IF SRC2 is memory and EVEX.b == 1:

t := SRC2.dword[0]

ELSE:

t := SRC2.dword[i]

p1word := ZERO_EXTEND(SRC1.byte[4*i]) * SIGN_EXTEND(t.byte[0])

p2word := ZERO_EXTEND(SRC1.byte[4*i+1]) * SIGN_EXTEND(t.byte[1])

p3word := ZERO_EXTEND(SRC1.byte[4*i+2]) * SIGN_EXTEND(t.byte[2])

p4word := ZERO_EXTEND(SRC1.byte[4*i+3]) *SIGN_EXTEND(t.byte[3])

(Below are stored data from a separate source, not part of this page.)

import Literature.NumberTheory.EllipticCurves.TwoIsogenyDescentIndex
import Literature.NumberTheory.EllipticCurves.SelmerCorankProofs
import Literature.NumberTheory.GaloisRepresentations.ContinuousH1
import Mathlib.FieldTheory.KrullTopology
import Mathlib.FieldTheory.Galois.Infinite
import Mathlib.Topology.Piecewise
import HarnessLib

DEST.dword[i] := SIGNED_DWORD_SATURATE(ORIGDEST.dword[i] + p1word + p2word + p3word + p4word)

ELSE IF *zeroing*:

DEST.dword[i] := 0

ELSE:

// Merge masking, dest element unchanged

DEST.dword[i] := ORIGDEST.dword[i]

DEST[MAX_VL-1:VL] := 0

Intel C/C++ Compiler Intrinsic Equivalent

VPDPBUSDS __m128i _mm_dpbusds_avx_epi32(__m128i, __m128i, __m128i);

VPDPBUSDS __m128i _mm_dpbusds_epi32(__m128i, __m128i, __m128i);

VPDPBUSDS __m128i _mm_mask_dpbusds_epi32(__m128i, __mmask8, __m128i, __m128i);

VPDPBUSDS __m128i _mm_maskz_dpbusds_epi32(__mmask8, __m128i, __m128i, __m128i);

VPDPBUSDS __m256i _mm256_dpbusds_avx_epi32(__m256i, __m256i, __m256i);

VPDPBUSDS __m256i _mm256_dpbusds_epi32(__m256i, __m256i, __m256i);

VPDPBUSDS __m256i _mm256_mask_dpbusds_epi32(__m256i, __mmask8, __m256i, __m256i);

VPDPBUSDS __m256i _mm256_maskz_dpbusds_epi32(__mmask8, __m256i, __m256i, __m256i);

VPDPBUSDS __m512i _mm512_dpbusds_epi32(__m512i, __m512i, __m512i);

VPDPBUSDS __m512i _mm512_mask_dpbusds_epi32(__m512i, __mmask16, __m512i, __m512i);

VPDPBUSDS __m512i _mm512_maskz_dpbusds_epi32(__mmask16, __m512i, __m512i, __m512i);

SIMD Floating-Point Exceptions

None.

Other Exceptions

Non-EVEX-encoded instruction, see Table 2-21, “Type 4 Class Exception Conditions.”

EVEX-encoded instruction, see Table 2-49, “Type E4 Class Exception Conditions.”